# What this task involves
The span to repeat in the listing below runs from the line containing "s₁)⁻¹ * |x| ^ 2) := by" to the line containing "(by positivity) _)", inclusive. Repeat it exactly, and only it.

# Extracted information
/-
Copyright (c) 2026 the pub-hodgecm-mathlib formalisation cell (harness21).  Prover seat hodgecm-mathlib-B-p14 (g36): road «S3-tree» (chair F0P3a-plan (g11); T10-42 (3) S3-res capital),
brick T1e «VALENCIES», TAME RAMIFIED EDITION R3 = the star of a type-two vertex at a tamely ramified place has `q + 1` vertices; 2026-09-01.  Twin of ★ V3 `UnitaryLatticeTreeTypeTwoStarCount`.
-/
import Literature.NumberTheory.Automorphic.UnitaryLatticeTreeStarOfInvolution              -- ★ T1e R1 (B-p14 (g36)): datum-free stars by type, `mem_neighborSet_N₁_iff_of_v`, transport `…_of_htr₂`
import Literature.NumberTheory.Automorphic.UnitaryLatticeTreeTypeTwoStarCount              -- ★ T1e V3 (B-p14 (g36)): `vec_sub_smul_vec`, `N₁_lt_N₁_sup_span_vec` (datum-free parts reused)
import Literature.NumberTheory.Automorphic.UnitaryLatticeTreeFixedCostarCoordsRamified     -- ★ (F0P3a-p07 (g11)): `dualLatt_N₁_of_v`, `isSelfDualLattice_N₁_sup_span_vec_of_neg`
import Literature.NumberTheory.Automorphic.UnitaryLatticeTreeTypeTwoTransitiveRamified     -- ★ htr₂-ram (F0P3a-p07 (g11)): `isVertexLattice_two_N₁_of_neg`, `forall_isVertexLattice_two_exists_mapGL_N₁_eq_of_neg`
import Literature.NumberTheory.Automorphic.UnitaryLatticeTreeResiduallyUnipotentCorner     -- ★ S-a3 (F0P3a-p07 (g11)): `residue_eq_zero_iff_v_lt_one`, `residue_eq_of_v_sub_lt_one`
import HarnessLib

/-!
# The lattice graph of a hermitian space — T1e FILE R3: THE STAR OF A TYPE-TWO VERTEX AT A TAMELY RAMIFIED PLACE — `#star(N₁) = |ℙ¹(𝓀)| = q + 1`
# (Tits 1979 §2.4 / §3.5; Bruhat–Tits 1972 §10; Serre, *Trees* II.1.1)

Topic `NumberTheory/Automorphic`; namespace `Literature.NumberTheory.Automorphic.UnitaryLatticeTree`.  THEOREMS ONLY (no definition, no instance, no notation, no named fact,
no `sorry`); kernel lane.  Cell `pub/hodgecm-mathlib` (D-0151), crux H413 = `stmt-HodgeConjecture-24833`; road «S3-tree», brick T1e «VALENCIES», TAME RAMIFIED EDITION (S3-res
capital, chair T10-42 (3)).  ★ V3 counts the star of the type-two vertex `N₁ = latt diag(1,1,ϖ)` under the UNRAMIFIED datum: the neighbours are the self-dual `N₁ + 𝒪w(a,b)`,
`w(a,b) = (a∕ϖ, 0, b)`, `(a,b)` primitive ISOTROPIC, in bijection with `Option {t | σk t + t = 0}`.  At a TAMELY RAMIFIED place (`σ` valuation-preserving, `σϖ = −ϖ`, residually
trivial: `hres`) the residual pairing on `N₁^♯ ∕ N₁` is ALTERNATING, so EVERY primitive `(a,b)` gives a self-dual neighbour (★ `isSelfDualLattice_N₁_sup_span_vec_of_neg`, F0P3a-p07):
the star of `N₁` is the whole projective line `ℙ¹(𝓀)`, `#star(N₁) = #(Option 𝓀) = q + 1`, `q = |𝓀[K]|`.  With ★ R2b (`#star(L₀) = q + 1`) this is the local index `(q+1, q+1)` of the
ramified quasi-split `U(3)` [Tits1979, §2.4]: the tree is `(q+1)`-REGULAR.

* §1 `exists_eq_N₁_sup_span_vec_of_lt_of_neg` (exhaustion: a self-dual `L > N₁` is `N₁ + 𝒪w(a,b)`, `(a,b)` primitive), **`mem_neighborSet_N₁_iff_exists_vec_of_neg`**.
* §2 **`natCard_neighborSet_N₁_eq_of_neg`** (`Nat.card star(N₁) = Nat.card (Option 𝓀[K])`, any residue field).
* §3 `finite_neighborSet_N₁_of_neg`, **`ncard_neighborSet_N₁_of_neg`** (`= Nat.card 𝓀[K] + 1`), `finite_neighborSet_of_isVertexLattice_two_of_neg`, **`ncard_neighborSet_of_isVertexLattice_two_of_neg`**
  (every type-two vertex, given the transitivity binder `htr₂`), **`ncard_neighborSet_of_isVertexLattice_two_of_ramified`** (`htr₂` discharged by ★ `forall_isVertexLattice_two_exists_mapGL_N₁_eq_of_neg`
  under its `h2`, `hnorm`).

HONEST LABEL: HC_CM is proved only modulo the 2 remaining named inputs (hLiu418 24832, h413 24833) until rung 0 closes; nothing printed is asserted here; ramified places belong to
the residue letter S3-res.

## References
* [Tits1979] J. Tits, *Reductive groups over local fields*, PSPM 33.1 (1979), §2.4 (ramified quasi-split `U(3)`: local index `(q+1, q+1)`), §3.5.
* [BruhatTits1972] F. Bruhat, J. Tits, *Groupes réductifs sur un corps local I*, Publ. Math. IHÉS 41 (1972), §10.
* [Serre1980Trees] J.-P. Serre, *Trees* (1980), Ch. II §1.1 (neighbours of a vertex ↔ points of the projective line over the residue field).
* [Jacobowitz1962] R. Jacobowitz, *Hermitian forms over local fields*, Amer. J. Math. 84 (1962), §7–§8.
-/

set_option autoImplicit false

==

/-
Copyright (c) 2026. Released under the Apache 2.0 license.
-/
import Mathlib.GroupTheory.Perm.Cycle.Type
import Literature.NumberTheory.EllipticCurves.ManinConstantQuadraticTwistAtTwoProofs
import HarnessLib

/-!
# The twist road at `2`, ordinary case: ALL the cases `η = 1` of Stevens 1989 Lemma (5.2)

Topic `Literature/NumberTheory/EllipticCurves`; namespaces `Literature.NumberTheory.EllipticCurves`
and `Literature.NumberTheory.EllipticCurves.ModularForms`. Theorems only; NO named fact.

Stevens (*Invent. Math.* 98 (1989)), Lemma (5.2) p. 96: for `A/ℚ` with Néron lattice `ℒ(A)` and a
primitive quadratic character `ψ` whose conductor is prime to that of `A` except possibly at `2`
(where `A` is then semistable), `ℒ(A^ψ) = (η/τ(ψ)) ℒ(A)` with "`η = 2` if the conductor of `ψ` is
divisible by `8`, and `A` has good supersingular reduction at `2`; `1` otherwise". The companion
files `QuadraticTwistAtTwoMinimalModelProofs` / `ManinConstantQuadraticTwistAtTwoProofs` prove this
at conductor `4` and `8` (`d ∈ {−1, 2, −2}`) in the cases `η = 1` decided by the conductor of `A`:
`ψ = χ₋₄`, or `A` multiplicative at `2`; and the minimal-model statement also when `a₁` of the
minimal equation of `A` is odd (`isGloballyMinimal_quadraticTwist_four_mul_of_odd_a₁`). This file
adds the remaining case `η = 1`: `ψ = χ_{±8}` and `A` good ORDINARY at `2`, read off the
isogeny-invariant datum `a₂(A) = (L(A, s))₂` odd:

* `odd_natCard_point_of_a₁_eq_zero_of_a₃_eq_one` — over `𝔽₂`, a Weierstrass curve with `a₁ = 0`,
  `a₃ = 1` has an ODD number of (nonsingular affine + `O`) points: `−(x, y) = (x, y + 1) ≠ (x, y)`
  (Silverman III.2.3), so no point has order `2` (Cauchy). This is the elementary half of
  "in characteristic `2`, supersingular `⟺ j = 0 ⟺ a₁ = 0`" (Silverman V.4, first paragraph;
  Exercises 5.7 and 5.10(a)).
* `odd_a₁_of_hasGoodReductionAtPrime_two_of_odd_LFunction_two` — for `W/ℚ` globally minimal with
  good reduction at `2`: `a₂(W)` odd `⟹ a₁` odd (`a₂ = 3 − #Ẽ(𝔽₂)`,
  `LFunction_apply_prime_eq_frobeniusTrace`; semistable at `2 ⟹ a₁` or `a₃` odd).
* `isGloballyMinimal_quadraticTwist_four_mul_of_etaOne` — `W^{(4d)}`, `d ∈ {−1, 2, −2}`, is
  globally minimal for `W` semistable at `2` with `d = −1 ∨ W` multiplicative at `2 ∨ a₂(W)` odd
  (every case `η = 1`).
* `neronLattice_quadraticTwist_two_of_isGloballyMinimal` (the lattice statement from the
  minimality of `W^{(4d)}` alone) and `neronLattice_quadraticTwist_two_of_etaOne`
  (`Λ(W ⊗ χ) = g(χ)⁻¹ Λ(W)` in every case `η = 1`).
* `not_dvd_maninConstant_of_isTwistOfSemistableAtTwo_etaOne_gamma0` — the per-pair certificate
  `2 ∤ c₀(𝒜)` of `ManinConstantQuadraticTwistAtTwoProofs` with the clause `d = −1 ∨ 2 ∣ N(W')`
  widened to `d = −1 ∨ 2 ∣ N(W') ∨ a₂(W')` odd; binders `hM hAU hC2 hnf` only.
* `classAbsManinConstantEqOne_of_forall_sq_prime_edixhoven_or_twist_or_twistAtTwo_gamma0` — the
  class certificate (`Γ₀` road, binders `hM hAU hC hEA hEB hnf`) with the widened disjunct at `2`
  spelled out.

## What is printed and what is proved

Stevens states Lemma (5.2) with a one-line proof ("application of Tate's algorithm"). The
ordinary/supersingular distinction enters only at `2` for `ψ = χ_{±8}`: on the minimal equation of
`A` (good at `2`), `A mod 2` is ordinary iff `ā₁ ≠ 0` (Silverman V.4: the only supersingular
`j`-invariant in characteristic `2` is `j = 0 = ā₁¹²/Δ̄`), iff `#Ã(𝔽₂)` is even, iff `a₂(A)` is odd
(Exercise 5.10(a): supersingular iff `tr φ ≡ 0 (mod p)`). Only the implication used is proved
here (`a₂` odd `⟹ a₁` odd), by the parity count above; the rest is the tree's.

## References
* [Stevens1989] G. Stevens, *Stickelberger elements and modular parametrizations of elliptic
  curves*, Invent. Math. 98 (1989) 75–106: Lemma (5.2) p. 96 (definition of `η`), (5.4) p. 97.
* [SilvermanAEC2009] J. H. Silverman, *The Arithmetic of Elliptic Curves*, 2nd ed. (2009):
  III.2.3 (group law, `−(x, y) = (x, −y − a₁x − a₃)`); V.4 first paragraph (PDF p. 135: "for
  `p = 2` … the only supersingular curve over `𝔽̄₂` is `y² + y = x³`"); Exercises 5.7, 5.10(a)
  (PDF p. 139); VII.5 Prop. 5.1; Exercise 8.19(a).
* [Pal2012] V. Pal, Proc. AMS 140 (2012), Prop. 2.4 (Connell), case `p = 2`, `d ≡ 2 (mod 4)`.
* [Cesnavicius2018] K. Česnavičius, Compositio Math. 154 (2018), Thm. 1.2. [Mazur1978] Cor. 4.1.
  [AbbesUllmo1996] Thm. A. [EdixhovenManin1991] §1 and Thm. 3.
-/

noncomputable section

---

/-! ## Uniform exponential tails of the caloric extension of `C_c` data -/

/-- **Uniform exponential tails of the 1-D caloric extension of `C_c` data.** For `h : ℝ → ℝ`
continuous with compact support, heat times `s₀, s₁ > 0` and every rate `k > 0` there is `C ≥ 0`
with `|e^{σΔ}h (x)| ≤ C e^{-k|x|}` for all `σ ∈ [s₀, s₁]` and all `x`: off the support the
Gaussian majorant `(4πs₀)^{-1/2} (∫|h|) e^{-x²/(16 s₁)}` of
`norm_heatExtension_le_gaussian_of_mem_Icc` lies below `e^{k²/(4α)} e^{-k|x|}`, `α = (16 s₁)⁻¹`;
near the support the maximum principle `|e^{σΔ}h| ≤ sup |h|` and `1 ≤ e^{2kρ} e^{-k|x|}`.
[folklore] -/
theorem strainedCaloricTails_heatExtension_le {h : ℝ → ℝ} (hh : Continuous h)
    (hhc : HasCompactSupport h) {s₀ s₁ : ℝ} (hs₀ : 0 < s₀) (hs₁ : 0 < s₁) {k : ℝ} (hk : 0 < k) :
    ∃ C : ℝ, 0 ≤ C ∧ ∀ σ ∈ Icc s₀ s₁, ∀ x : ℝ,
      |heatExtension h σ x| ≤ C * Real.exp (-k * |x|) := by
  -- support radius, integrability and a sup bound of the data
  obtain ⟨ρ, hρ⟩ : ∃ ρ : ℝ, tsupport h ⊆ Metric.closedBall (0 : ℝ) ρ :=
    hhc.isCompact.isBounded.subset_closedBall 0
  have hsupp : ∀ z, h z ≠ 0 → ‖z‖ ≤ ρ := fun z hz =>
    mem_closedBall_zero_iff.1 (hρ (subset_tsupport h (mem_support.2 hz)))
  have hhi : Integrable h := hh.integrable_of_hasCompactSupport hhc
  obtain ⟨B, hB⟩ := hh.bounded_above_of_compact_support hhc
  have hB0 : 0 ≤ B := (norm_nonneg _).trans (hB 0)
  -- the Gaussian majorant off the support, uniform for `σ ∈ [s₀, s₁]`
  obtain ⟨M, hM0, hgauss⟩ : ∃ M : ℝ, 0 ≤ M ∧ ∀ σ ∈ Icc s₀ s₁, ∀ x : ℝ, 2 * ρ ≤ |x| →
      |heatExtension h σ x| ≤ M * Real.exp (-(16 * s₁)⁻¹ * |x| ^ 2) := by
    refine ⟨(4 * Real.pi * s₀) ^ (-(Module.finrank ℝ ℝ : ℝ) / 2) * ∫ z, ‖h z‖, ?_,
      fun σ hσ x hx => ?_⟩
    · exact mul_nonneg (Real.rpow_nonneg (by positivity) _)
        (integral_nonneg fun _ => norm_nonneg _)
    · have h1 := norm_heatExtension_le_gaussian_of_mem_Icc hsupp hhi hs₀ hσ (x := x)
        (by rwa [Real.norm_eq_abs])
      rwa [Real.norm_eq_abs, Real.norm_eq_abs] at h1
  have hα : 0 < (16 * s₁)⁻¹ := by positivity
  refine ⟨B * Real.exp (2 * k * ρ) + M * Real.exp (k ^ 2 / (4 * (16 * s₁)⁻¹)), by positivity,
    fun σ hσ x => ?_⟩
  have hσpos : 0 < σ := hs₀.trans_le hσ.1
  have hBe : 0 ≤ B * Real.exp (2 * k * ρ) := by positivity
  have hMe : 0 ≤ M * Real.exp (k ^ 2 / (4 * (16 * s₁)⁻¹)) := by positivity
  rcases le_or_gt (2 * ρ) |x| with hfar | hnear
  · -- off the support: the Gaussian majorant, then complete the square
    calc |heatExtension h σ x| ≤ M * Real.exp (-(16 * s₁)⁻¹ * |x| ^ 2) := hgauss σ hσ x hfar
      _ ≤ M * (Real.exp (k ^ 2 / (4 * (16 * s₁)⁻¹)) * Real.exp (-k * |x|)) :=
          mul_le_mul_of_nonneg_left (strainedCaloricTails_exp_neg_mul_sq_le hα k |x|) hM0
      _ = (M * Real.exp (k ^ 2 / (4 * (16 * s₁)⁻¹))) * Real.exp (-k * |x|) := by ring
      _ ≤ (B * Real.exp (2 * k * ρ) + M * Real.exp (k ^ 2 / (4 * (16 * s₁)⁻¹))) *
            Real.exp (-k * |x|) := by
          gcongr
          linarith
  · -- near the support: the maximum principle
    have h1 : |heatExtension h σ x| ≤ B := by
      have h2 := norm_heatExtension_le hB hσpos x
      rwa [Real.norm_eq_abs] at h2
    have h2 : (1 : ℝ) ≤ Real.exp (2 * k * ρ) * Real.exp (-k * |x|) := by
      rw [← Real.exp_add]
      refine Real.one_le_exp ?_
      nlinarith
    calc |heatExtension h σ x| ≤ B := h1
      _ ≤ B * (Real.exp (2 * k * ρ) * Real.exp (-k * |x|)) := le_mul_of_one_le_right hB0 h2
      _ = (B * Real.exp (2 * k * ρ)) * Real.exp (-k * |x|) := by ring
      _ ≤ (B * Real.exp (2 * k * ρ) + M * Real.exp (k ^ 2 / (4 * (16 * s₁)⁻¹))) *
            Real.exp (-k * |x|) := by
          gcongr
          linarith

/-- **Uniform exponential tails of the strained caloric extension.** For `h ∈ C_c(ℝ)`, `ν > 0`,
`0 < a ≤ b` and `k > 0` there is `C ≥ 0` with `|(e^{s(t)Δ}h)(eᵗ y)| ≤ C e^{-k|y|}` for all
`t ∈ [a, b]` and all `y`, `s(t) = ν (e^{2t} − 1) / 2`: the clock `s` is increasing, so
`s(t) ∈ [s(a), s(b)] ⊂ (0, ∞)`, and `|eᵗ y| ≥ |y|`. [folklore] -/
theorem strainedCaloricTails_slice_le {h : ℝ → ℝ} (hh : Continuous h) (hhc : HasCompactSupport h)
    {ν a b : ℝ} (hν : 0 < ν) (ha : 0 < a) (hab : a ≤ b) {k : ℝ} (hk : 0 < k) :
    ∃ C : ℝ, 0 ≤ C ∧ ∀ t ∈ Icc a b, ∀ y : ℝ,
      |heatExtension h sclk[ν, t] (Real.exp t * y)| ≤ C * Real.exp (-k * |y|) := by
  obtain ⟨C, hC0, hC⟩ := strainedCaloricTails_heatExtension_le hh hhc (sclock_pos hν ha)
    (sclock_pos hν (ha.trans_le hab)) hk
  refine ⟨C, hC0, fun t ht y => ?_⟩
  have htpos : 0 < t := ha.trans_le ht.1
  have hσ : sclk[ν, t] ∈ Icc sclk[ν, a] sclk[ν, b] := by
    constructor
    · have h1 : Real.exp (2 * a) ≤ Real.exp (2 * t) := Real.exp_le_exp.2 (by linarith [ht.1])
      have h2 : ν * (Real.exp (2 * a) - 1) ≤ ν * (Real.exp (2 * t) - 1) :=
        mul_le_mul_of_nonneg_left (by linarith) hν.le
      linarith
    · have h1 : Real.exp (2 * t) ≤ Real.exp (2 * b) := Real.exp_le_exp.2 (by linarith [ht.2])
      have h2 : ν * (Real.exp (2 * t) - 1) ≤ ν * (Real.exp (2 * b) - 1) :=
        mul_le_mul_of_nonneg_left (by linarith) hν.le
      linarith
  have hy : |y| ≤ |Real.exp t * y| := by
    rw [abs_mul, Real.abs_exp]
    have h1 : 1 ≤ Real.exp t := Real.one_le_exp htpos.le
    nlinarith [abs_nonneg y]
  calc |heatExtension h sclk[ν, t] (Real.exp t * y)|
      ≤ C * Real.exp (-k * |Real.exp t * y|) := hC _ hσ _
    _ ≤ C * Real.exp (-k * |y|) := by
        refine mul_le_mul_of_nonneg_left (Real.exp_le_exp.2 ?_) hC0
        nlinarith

# Exercise output
      |heatExtension h σ x| ≤ M * Real.exp (-(16 * s₁)⁻¹ * |x| ^ 2) := by
    refine ⟨(4 * Real.pi * s₀) ^ (-(Module.finrank ℝ ℝ : ℝ) / 2) * ∫ z, ‖h z‖, ?_,
      fun σ hσ x hx => ?_⟩
    · exact mul_nonneg (Real.rpow_nonneg (by positivity) _)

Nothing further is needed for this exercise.